SpaceX's highly anticipated IPO prospectus released last month shows that its self-assessed total potential market size (TAM) of SpaceX is a staggering $28.5 trillion; if this so-called "space AI empire" super blueprint scale is eventually realized, it will almost match the entire output of the US economy. The company stated in its IPO prospectus that it has already "identified the largest executable total potential market prospects in human history," mainly driven by AI super software, with the contribution from the space sector also cannot be ignored.
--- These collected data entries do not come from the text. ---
import Literature.NumberTheory.LFunctions.LargeValuesS3Bound
import HarnessLib

/-!
# Guth–Maynard Lemma 1.7 and Proposition 8.1, as printed — NOT RH-BEARING: a density / large-values theorem counts zeros off the line, it never empties the strip (Barrier LindelofBacklund)

NOT RH-BEARING (D-0040): a large-values / zero-density statement COUNTS large values of a Dirichlet
polynomial or zeros off the critical line, it never empties the strip
(`Literature.Barriers.RiemannHypothesis.LindelofBacklund`); nothing in this file bears on the truth of
the Riemann Hypothesis, and nothing here is progress toward it. Cell rh-crit, corpus C4
(Guth–Maynard), work package WP-B1; bears_on LADDER-RH §4 HELD row `DensityLadder`.

Topic `NumberTheory/LFunctions`, family RH. Source: L. Guth, J. Maynard, *New large value estimates
for Dirichlet polynomials*, Ann. of Math. (2) 203 (2026), 623–675 = arXiv:2405.20552. The analytic
content of §§3–13.1 of the paper is PROVED in the tree (`zeroDensity_guth_maynard_holds` = Theorem 1.2;
the chain `LargeValues*.lean`, `EnergyThirdMoment.lean`, `DiscreteMomentsR.lean`,
`LargeValuesEnergyBound.lean`), but two printed statements have no standalone declaration there:

* **Lemma 1.7** (§1.1; restated at the head of §11): for `N ∈ [T^{2/3}, T]`, `σ > 1/2`,
  `D(t) = ∑_{N<n≤2N} b_n n^{it}` with `|b_n| ≤ 1` and a `1`-separated `W ⊂ [0,T]` with `|D(t)| > N^σ`
  on `W`, `E(W) ≤ |W|³N^{1−2σ+o(1)} + |W|²N^{2−2σ+o(1)}`, where
  `E(W) := #{(w₁,w₂,w₃,w₄) ∈ W⁴ : |w₁+w₂−w₃−w₄| ≤ 1}` is the additive energy (the display of §1.1
  before Lemma 1.7; the tree's `GuthMaynardAssembly.addEnergy`). Stated here as
  `GuthMaynard2026_lemma_1_7` and PROVED (`GuthMaynard2026_lemma_1_7_holds`) along the printed proof
  (§11, "Proof of Lemma 1.7"): Lemma 11.4 (`GuthMaynardEnergy.energy_le_third_moment_abs`), the
  trivial bound `|R(x)| ≤ |W|` (`GuthMaynardRFunction.norm_Rfun_le`), Lemma 11.5 = Heath-Brown's
  Theorem 1.6 (`GuthMaynardDiscreteMoments.discrete_second_moment`, from
  `HeathBrownDZS.heathBrown_differenceSet`), and the footnote to Theorem 1.6: for `N ≥ T^{2/3}`,
  `|W|^{5/4}T^{1/2}N ≤ |W|^{5/4}N^{7/4} = (|W|²N)^{1/4}(|W|N²)^{3/4} ≤ |W|²N + |W|N²`.
* **Proposition 8.1** (§8, "`S₃` controlled by energy"): if `W` is a `T^ε`-separated set contained in
  an interval of length `T`, then `S₃ ⪅_ε T²|W|^{1/2}E(W)^{1/2}`, `S₃` being the piece of the expansion of
  the cubic trace `tr((M_W M_W^*)³)` with all three `m_i ≠ 0` (eq. (5.5); the tree's
  `GuthMaynardFourier.S3 w N W`). It is off the final proof path (superseded by Proposition 10.1,
  `GuthMaynardS3Final.S3_bound`, "a strengthening of this proposition"). Stated here as
  `GuthMaynard2026_proposition_8_1` in the standing regime of §§4–12 (the proof of Proposition 3.1:
  the weight `w` of §3, `T = N^{6/5}`, `W` in an interval of length `T`, `T^ε`-separated — the exact
  binder shape of the tree's Proposition 10.1) and PROVED (`GuthMaynard2026_proposition_8_1_holds`) by
  the comparison the Remark after Proposition 10.1 makes: Proposition 10.1 gives
  `S₃ ⪅ T²|W|^{3/2} + TN|W|^{1/2}E(W)^{1/2}`, and `|W|² ≤ E(W)` (`GuthMaynardEnergyBound.card_sq_le_energy`),
  `N ≤ T`. The printed §8 proof (Proposition 7.2, Hölder, Lemmas 8.2 and 8.3 — all proved in the tree)
  is not reproduced here.

Conventions of the paper (§1.2): `A ⪅ B` means `∀ ε > 0 ∃ C(ε): |A| ≤ C(ε) T^ε B` for all large `T`
(the `ε`-power is a power of `T`); `o(1)` is as `T → ∞`; `n ∼ N` means `N < n ≤ 2N`. Rendering used
below: `N^{x+o(1)}` ↦ `∀ ε > 0, ∃ C T₀, ∀ T ≥ T₀, … ≤ C · N^{x+ε}` (for `N ≥ T^{2/3}` the powers
`N^{o(1)}` and `T^{o(1)}` are interchangeable); `⪅_ε` ↦ `∀ δ > 0, ∃ C N₀, ∀ N ≥ N₀, … ≤ C N^δ (…)`
in the regime `T = N^{6/5}` of Proposition 3.1 (where `T^δ = N^{6δ/5}`).

Design choices recorded for the referee. (1) Lemma 1.7 keeps the printed half-open range
`N < n ≤ 2N` (`Finset.Ioc N (2N)`; Theorem 1.1 prints the closed `∑_{n=N}^{2N}`), the strict
`|D(t)| > N^σ`, `σ > 1/2` with no upper restriction, and `N ∈ [T^{2/3},T]`; the constant is uniform in
`σ, b, W, N, T` (as the printed proof gives). (2) Proposition 8.1 is printed inside the proof of
Proposition 3.1 (§4 opens "we begin to work on the proof of Proposition 3.1"), whose setting fixes the
weight `w` of §3 and has `T = N^{6/5}` with `W` in an interval of length `T`; like the tree's
Propositions 6.1, 10.1, 11.1 (form "specialised" in the cell's CONCORDANCE) it is typed in that
regime, for every admissible weight `w` (smooth, supported in `[1,2]`, `= 1` on `[6/5,9/5]`, values in
`[0,1]`), with `⪅_ε` ↦ `∀ δ > 0 ∃ C N₀ ∀ N ≥ N₀: … ≤ C N^δ (…)` (`N`- and `T`-powers are interchangeable
for `T = N^{6/5}`). TODO(general form): the display of §8 read with `T` a free parameter — for
`1 ≤ N ≤ T`, `W ⊂ [t₀, t₀+T]` `T^ε`-separated, `‖S₃‖ ≤ C(w,ε,δ) T^δ · T²|W|^{1/2}E(W)^{1/2}` for
`T ≥ T₀(w,ε,δ)` — is not stated as a named fact here (it is implied, in the same way, by a free-`T`
Proposition 10.1, which the tree does not yet have; cf. eq. (12.1) with `T` free in §12).
No conjecture is stated here (Conjecture 1.5 stays `MontgomeryLargeValueConjecture`,
`@[conjecture]`); nothing of the tree is restated.

## References

* L. Guth, J. Maynard, *New large value estimates for Dirichlet polynomials*, Ann. of Math. (2) 203
  (2026), no. 2, 623–675; arXiv:2405.20552 (2024): §1.1 (definition of `E(W)`, Lemma 1.7 and the Remark
  after it, footnote to Theorem 1.6), §1.2 (conventions), §8 Proposition 8.1, §11 Lemmas 11.4, 11.5 and
  "Proof of Lemma 1.7". [key `GuthMaynard2026`; locators read from the materialised corpus-tex
  `paper:arxiv-2405.20552` (= arXiv v1), chunks p0004:L40–L69, p0005, p0016:L1–L9, p0022:L9–L16,
  p0023:L33–L48; page numbers "arXiv v2 p. n" are those of arXiv v2 (2026-04-07, post-referee), where
  these statements read identically (cell sheet gm/LIT-LOCATORS-gm.md): E(W) = eq. (1.7) and Lemma 1.7
  p. 5, Theorem 1.6 + footnote p. 4, Proposition 8.1 p. 25, Proposition 10.1 + Remark p. 36,
  Lemma 11.4 p. 39, Lemma 11.5 and the proof of Lemma 1.7 p. 40]
* D. R. Heath-Brown, *A large values estimate for Dirichlet polynomials*, J. London Math. Soc. (2) 20
  (1979), 8–18 (Theorem 1.6 of the paper; in the tree `HeathBrownDZS.heathBrown_differenceSet`).
-/

noncomputable section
This $28.5 trillion forecast, compared to the US nominal GDP of nearly $32 trillion in the first quarter of 2026, is nothing short of outstanding; the estimated enterprise-side super application market around AI is approximately $22.7 trillion, roughly equivalent to 70% of the total output of the US economy. Furthermore, if SpaceX, Tesla, Inc., and xAI eventually move toward deeper integration, their narratives and valuations will be further elevated; Wedbush's senior analyst Dan Ives believes that SpaceX and Tesla, Inc. may merge in 2027.
This TAM is extremely grand, belonging to the long-term market space that can be fought for, and its real fulfillment depends on Starlink cash flow, AI business commercialization, feasibility of orbit data center technology, launch costs, regulatory and capital expenditure efficiency.
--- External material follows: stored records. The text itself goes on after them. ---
/-!
# The coordinate / vector gadget for one-dimensional DTW: rigid alignment by heights

The first level of the reduction from Orthogonal Vectors to dynamic time warping on
one-dimensional curves (K. Bringmann, M. Künnemann, *Quadratic conditional lower bounds for
string problems and dynamic time warping*, FOCS 2015, §3.1 "coordinate gadgets" / "vector
gadgets", cf. Lemma 6.1 for their coordinate values). We use a variant that exploits the
real line instead of BK15's alignment gadget at this level: the `ℓ`-th point of a vector gadget
is placed at *height* `6 ℓ` plus a *low part* in `{0, 1, 2, 3}`,

* `lift h [v₀, v₁, …] = [6h + v₀, 6(h+1) + v₁, …]` (`DTWRed.lift`);
* low parts of the `x`-side vector gadget of `a ∈ {0,1}^d`: `[xval a₀, xval ¬a₀, xval a₁, …]`
  with `xval 1 = 3`, `xval 0 = 1` (`lowsX`), and of the `y`-side gadget of `b`:
  `[yval b₀, 2, yval b₁, 2, …]` with `yval 1 = 0`, `yval 0 = 2` (`lowsY`), so that
  `|xval α - yval β| = 3` if `α = β = 1` and `= 1` otherwise, and `|xval ¬α - 2| = 1`; the second
  ("complement") point makes the *sum* of a gadget independent of `a` — the "type" condition
  needed one level up (`sum_lowsX`).

Points at different heights are at distance `≥ 3 ≥` every same-height cost, so the diagonal
traversal is optimal (**`dtwDist_lift_lift`**: `dtwDist (lift h xs) (lift h ys) = Σ_ℓ |xs_ℓ - ys_ℓ|`
for low parts in `[0, 3]`, proved by the potential principle of `DTWTraversalBounds` with the
potential `D (max p q)`, `D p = Σ_{ℓ ≥ p} |xs_ℓ - ys_ℓ|`), whence the exact value
**`dtwDist_vgX_vgY`**: `dtwDist (vgX h a) (vgY h b) = 2 |a| + 2 ⟨a, b⟩`.

## References

* K. Bringmann, M. Künnemann, FOCS 2015 (arXiv:1502.01063), §3.1 (coordinate and vector
  gadgets, Claim 3.4), §6 Lemma 6.1 (coordinate values for DTW).
-/

namespace Literature.Computability.FineGrained

open Cryptography

namespace DTWRed

/-! ### Height-separated sequences -/

/-- Place the points `v₀, v₁, …` at heights `6h, 6(h+1), …`: `lift h vs = [6h + v₀, 6(h+1) + v₁, …]`.
[folklore] -/
def lift : ℕ → List ℤ → List ℤ
  | _, [] => []
  | h, v :: vs => (6 * (h : ℤ) + v) :: lift (h + 1) vs

/-- `lift` preserves lengths. [folklore] -/
@[simp] theorem length_lift : ∀ (h : ℕ) (vs : List ℤ), (lift h vs).length = vs.length
  | _, [] => rfl
  | h, _ :: vs => by simp [lift, length_lift (h + 1) vs]

/-- Suffixes of a lifted sequence are lifted suffixes. [folklore] -/
theorem drop_lift : ∀ (p h : ℕ) (vs : List ℤ), (lift h vs).drop p = lift (h + p) (vs.drop p)
  | 0, _, vs => by cases vs <;> simp [lift]
  | p + 1, h, [] => by simp [lift]
  | p + 1, h, v :: vs => by
    rw [lift, List.drop_succ_cons, List.drop_succ_cons, drop_lift p (h + 1) vs, Nat.add_right_comm,
      Nat.add_assoc]

/-- The points of a lifted sequence. [folklore] -/
theorem getElem_lift {h : ℕ} {vs : List ℤ} {p : ℕ} (hp : p < (lift h vs).length) :
    (lift h vs)[p] = 6 * ((h : ℤ) + p) + vs[p]'(by simpa using hp) := by
  have hp' : p < vs.length := by simpa using hp
  have h1 : (lift h vs).drop p = (lift h vs)[p] :: (lift h vs).drop (p + 1) := List.drop_eq_getElem_cons hp
  rw [drop_lift, List.drop_eq_getElem_cons hp', lift] at h1
  have := List.head_eq_of_cons_eq h1
  push_cast at this; linarith

/-- The sum of a lifted sequence: `Σ lift h vs = Σ vs + 6 Σ_{ℓ < |vs|} (h + ℓ)`; we only record the
form "the sum depends on `vs` only through `Σ vs` and `|vs|`". [folklore] -/
theorem sum_lift : ∀ (h : ℕ) (vs : List ℤ),
    (lift h vs).sum = vs.sum + 6 * (∑ ℓ ∈ Finset.range vs.length, ((h : ℤ) + ℓ))
  | _, [] => by simp [lift]
  | h, v :: vs => by
    rw [lift, List.sum_cons, sum_lift (h + 1) vs, List.sum_cons, List.length_cons,
      Finset.sum_range_succ']
    push_cast; ring

/-- Membership in a lifted sequence. [folklore] -/
theorem mem_lift_iff : ∀ (h : ℕ) (vs : List ℤ) (w : ℤ),
    w ∈ lift h vs ↔ ∃ p : ℕ, ∃ hp : p < vs.length, w = 6 * ((h : ℤ) + p) + vs[p]
  | _, [], w => by simp [lift]
  | h, v :: vs, w => by
    rw [lift, List.mem_cons, mem_lift_iff (h + 1) vs w]
    constructor
    · rintro (rfl | ⟨p, hp, rfl⟩)
      · exact ⟨0, by simp, by simp⟩
      · exact ⟨p + 1, by simpa using hp, by push_cast; simp; ring⟩
    · rintro ⟨p, hp, rfl⟩
      cases p with
      | zero => left; simp
      | succ p => right; exact ⟨p, by simpa using hp, by push_cast; simp; ring⟩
It is worth noting that these are not the performance growth forecasts of this space technology giant, nor locked orders, nor valuations, but SpaceX is trying to prove to the capital market that it is not just a rocket/satellite internet company, but packaged Starlink satellite chain system, AI, potential space orbit AI computing infrastructure, enterprise software and space solutions into a "super platform narrative crossing AI and space AI data centers."
The $28.5 trillion outlook does not only cover the "space AI data center market size" that Musk has mentioned multiple times recently, but is the total addressable market (TAM) calculated by SpaceX in its IPO prospectus, with the vast majority coming from AI software/enterprise applications, and not from space or space data centers. As broken down, the total AI-related amounts to about $26.5 trillion, including AI enterprise applications $22.7 trillion, AI infrastructure $2.4 trillion, AI consumer subscriptions $760 billion, and AI digital advertising $600 billion; the truly "space-enabled solutions" are only $370 billion, with Starlink (i.e. "star chain") broadband and mobile totaling about $1.61 trillion.